↓

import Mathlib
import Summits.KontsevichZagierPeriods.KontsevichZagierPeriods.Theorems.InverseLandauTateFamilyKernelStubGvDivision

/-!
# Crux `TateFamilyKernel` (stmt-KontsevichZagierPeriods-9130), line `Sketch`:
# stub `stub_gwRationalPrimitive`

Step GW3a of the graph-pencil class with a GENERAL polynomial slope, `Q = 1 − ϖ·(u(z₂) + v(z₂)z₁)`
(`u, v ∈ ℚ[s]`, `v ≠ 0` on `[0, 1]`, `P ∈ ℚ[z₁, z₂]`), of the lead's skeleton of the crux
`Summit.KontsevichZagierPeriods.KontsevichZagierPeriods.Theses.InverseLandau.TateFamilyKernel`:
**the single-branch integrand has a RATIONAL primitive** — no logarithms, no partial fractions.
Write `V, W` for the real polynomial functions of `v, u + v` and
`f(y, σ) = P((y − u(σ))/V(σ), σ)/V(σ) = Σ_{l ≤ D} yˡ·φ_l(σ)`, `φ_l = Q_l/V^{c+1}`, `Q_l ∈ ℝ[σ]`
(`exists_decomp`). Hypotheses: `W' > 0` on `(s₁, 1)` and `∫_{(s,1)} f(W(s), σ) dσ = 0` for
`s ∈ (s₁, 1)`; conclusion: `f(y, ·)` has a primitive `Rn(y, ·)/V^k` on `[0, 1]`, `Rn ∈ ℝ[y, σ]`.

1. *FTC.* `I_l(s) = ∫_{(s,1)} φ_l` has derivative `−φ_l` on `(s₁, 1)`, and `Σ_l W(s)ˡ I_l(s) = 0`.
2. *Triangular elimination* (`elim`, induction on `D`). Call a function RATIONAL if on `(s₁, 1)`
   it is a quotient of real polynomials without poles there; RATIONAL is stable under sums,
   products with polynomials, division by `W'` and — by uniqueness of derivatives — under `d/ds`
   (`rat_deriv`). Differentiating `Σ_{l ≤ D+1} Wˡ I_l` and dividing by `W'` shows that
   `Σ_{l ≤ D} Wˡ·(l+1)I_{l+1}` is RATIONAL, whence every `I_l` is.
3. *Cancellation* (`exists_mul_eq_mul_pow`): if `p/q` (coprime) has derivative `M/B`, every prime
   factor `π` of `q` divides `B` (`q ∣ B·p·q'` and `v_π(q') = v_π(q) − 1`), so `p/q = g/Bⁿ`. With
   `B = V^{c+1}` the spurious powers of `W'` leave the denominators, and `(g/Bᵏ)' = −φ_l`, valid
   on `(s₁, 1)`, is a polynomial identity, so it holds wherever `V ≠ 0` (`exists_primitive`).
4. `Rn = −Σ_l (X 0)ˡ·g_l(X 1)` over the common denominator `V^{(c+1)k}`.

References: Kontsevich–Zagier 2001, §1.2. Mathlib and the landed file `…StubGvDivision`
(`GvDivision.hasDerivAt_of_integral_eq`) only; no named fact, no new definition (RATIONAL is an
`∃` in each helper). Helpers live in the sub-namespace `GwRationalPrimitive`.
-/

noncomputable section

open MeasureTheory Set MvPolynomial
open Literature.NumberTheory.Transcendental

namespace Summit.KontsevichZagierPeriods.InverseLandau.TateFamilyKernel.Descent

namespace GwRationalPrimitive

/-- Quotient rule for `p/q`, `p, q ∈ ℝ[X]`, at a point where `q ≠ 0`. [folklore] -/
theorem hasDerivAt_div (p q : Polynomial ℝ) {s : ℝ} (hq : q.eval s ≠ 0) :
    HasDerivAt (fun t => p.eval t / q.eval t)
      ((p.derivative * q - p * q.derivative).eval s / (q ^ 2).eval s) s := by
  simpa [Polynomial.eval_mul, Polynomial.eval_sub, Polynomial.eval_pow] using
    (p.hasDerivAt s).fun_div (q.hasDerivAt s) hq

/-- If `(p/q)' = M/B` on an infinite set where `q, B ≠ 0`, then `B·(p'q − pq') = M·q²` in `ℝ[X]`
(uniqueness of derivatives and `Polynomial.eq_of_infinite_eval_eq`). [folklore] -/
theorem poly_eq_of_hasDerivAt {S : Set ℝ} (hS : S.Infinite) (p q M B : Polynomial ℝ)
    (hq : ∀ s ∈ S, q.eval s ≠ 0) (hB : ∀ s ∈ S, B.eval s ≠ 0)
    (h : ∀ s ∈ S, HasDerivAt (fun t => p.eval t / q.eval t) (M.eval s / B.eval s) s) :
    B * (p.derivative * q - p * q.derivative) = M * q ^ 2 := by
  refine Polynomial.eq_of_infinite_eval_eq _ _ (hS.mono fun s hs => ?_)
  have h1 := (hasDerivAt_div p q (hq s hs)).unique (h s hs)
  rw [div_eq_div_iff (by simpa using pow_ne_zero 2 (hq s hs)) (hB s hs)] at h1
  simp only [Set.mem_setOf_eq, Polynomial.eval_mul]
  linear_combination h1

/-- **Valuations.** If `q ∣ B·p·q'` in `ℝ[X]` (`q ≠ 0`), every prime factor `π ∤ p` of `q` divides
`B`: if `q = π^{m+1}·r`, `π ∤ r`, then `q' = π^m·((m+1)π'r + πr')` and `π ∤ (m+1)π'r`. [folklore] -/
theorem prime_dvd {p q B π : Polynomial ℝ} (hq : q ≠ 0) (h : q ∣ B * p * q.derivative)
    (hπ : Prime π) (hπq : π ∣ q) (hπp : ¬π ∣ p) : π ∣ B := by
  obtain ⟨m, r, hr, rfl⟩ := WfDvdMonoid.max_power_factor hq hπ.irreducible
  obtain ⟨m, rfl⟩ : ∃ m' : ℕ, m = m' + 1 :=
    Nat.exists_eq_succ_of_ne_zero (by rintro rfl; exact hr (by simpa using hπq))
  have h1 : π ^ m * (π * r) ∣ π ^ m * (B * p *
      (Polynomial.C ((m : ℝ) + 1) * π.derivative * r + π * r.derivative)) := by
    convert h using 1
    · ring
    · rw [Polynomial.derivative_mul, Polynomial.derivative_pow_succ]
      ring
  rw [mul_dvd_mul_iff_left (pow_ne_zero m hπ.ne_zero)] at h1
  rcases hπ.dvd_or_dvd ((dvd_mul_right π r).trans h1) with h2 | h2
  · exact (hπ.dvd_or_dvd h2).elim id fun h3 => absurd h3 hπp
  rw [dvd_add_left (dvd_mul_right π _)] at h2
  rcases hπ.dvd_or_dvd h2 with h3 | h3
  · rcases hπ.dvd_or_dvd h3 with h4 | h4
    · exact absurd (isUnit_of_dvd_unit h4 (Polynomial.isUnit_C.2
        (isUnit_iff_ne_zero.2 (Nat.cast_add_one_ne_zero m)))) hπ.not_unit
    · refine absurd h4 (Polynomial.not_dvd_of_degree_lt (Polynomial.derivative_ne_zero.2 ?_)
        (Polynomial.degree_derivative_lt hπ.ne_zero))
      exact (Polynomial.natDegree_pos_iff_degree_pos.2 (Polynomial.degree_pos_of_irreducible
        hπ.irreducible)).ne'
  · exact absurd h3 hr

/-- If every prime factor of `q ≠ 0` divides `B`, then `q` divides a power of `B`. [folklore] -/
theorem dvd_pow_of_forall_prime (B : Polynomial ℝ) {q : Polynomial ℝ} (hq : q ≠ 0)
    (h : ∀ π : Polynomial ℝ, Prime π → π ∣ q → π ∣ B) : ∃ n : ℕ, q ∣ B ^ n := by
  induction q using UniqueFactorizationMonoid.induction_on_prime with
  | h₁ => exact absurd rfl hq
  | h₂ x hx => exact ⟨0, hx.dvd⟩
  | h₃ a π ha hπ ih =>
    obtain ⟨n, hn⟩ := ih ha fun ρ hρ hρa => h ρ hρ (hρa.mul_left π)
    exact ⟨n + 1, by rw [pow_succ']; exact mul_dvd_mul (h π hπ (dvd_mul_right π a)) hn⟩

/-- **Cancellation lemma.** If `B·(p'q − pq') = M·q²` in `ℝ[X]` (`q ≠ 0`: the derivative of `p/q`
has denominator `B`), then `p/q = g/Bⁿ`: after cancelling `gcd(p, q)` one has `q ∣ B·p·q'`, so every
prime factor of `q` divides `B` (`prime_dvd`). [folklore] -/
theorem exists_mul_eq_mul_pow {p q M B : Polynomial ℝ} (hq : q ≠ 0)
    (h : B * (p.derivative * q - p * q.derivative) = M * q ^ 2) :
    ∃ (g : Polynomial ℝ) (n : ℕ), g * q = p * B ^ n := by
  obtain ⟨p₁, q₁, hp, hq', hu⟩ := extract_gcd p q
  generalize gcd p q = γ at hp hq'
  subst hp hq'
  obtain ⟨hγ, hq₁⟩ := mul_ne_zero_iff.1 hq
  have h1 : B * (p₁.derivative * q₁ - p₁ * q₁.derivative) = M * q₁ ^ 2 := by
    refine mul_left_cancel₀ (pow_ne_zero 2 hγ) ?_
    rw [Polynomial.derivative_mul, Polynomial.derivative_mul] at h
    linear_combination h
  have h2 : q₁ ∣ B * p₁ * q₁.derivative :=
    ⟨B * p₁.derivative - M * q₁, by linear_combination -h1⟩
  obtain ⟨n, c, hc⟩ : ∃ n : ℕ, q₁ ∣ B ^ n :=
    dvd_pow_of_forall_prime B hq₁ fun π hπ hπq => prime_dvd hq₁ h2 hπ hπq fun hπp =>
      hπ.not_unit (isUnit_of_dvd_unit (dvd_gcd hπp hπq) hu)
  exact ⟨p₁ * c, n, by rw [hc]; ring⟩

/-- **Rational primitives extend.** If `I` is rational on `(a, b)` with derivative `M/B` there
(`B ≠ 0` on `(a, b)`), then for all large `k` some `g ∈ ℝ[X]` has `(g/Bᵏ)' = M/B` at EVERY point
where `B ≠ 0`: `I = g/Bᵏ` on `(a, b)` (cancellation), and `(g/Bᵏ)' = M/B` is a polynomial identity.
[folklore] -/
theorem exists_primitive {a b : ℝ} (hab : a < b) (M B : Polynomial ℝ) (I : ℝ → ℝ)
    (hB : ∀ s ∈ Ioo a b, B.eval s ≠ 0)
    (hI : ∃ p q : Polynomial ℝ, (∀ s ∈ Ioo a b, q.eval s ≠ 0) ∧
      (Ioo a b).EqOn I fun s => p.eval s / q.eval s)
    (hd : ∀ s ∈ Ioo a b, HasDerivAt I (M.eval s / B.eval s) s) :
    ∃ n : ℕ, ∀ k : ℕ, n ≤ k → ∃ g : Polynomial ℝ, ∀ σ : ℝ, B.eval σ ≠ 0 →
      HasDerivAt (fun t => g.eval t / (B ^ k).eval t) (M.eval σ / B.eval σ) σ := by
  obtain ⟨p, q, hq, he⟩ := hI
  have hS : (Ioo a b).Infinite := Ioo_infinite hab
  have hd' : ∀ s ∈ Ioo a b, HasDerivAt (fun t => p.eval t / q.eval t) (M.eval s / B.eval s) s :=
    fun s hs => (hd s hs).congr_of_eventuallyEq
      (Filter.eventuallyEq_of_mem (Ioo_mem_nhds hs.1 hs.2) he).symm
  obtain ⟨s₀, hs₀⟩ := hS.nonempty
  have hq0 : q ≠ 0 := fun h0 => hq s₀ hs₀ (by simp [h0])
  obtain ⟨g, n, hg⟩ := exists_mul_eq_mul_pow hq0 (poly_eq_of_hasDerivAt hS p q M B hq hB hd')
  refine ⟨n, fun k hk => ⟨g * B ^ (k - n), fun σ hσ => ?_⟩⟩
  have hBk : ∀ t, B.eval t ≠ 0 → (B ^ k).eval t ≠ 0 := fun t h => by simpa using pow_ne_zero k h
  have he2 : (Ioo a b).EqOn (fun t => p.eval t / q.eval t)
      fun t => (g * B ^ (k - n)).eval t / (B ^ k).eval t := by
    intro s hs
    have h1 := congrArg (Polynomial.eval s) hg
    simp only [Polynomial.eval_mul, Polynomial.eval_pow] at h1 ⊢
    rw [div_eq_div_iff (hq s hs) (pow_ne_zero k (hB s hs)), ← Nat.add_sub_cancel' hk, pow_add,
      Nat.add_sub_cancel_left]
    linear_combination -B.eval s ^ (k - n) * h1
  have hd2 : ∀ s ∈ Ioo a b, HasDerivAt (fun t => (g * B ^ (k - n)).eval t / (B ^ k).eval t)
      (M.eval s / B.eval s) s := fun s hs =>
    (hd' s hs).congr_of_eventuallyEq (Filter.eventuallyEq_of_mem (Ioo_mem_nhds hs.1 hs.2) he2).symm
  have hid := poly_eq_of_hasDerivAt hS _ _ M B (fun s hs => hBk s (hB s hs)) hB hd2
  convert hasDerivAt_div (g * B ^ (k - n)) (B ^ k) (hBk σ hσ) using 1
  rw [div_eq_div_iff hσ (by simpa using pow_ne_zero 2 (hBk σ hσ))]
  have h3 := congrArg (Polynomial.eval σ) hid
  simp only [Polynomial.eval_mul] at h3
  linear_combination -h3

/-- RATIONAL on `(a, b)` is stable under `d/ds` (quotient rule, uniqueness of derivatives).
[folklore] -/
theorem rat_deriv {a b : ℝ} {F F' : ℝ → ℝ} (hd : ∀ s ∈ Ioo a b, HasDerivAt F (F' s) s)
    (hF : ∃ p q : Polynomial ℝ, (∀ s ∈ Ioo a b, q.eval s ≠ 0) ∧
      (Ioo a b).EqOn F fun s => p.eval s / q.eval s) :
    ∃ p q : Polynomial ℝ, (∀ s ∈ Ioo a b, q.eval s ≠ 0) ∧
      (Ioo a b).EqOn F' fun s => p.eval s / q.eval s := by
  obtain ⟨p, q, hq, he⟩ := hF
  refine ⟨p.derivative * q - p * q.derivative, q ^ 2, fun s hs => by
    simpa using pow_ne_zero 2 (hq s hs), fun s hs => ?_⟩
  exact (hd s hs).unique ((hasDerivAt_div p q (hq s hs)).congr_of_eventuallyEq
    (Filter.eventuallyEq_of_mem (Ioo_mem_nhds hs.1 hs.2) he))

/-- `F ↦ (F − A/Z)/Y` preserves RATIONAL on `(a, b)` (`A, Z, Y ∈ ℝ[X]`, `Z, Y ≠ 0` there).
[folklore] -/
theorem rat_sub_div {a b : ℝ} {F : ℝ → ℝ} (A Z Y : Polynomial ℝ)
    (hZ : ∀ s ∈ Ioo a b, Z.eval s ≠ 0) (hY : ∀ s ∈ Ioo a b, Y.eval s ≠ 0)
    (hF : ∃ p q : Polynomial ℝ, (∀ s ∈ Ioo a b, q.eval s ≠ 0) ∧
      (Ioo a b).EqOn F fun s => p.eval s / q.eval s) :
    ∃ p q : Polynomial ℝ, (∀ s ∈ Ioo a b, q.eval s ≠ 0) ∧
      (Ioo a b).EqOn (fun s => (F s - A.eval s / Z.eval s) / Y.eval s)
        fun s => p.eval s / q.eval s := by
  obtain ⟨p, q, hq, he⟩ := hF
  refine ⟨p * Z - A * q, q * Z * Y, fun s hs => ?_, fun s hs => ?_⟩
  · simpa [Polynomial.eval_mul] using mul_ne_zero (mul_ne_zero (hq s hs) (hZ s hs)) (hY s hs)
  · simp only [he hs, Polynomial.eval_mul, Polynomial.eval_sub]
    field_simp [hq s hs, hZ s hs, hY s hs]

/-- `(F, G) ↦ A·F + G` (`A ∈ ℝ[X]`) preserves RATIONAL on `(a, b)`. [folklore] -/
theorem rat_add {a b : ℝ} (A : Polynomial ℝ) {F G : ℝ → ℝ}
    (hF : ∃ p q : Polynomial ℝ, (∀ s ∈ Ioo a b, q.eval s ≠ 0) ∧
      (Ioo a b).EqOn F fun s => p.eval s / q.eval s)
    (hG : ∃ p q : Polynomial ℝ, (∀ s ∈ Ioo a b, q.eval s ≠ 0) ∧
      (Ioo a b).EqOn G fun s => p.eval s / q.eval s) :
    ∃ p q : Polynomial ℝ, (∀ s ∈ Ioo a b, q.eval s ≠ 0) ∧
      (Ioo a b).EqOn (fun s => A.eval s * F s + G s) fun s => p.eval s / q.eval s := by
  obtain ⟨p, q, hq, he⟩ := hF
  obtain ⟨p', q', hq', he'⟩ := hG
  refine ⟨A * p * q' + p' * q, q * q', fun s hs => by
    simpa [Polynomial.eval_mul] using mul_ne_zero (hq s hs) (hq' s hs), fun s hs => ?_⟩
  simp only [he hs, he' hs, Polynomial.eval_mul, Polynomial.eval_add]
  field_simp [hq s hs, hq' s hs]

↑

WHAT THE TASK REQUIRES | With the line that has "convert hasDerivAt_div (g" as the first and the line that has "(Ioo a b).EqOn (fun s => A.eval" as the last, repeat exactly that run of lines above and no more.

THE COMPLETED TASK |
  convert hasDerivAt_div (g * B ^ (k - n)) (B ^ k) (hBk σ hσ) using 1
  rw [div_eq_div_iff hσ (by simpa using pow_ne_zero 2 (hBk σ hσ))]
  have h3 := congrArg (Polynomial.eval σ) hid
  simp only [Polynomial.eval_mul] at h3
  linear_combination -h3

/-- RATIONAL on `(a, b)` is stable under `d/ds` (quotient rule, uniqueness of derivatives).
[folklore] -/
theorem rat_deriv {a b : ℝ} {F F' : ℝ → ℝ} (hd : ∀ s ∈ Ioo a b, HasDerivAt F (F' s) s)
    (hF : ∃ p q : Polynomial ℝ, (∀ s ∈ Ioo a b, q.eval s ≠ 0) ∧
      (Ioo a b).EqOn F fun s => p.eval s / q.eval s) :
    ∃ p q : Polynomial ℝ, (∀ s ∈ Ioo a b, q.eval s ≠ 0) ∧
      (Ioo a b).EqOn F' fun s => p.eval s / q.eval s := by
  obtain ⟨p, q, hq, he⟩ := hF
  refine ⟨p.derivative * q - p * q.derivative, q ^ 2, fun s hs => by
    simpa using pow_ne_zero 2 (hq s hs), fun s hs => ?_⟩
  exact (hd s hs).unique ((hasDerivAt_div p q (hq s hs)).congr_of_eventuallyEq
    (Filter.eventuallyEq_of_mem (Ioo_mem_nhds hs.1 hs.2) he))

/-- `F ↦ (F − A/Z)/Y` preserves RATIONAL on `(a, b)` (`A, Z, Y ∈ ℝ[X]`, `Z, Y ≠ 0` there).
[folklore] -/
theorem rat_sub_div {a b : ℝ} {F : ℝ → ℝ} (A Z Y : Polynomial ℝ)
    (hZ : ∀ s ∈ Ioo a b, Z.eval s ≠ 0) (hY : ∀ s ∈ Ioo a b, Y.eval s ≠ 0)
    (hF : ∃ p q : Polynomial ℝ, (∀ s ∈ Ioo a b, q.eval s ≠ 0) ∧
      (Ioo a b).EqOn F fun s => p.eval s / q.eval s) :
    ∃ p q : Polynomial ℝ, (∀ s ∈ Ioo a b, q.eval s ≠ 0) ∧
      (Ioo a b).EqOn (fun s => (F s - A.eval s / Z.eval s) / Y.eval s)
        fun s => p.eval s / q.eval s := by
  obtain ⟨p, q, hq, he⟩ := hF
  refine ⟨p * Z - A * q, q * Z * Y, fun s hs => ?_, fun s hs => ?_⟩
  · simpa [Polynomial.eval_mul] using mul_ne_zero (mul_ne_zero (hq s hs) (hZ s hs)) (hY s hs)
  · simp only [he hs, Polynomial.eval_mul, Polynomial.eval_sub]
    field_simp [hq s hs, hZ s hs, hY s hs]

/-- `(F, G) ↦ A·F + G` (`A ∈ ℝ[X]`) preserves RATIONAL on `(a, b)`. [folklore] -/
theorem rat_add {a b : ℝ} (A : Polynomial ℝ) {F G : ℝ → ℝ}
    (hF : ∃ p q : Polynomial ℝ, (∀ s ∈ Ioo a b, q.eval s ≠ 0) ∧
      (Ioo a b).EqOn F fun s => p.eval s / q.eval s)
    (hG : ∃ p q : Polynomial ℝ, (∀ s ∈ Ioo a b, q.eval s ≠ 0) ∧
      (Ioo a b).EqOn G fun s => p.eval s / q.eval s) :
    ∃ p q : Polynomial ℝ, (∀ s ∈ Ioo a b, q.eval s ≠ 0) ∧
      (Ioo a b).EqOn (fun s => A.eval s * F s + G s) fun s => p.eval s / q.eval s := by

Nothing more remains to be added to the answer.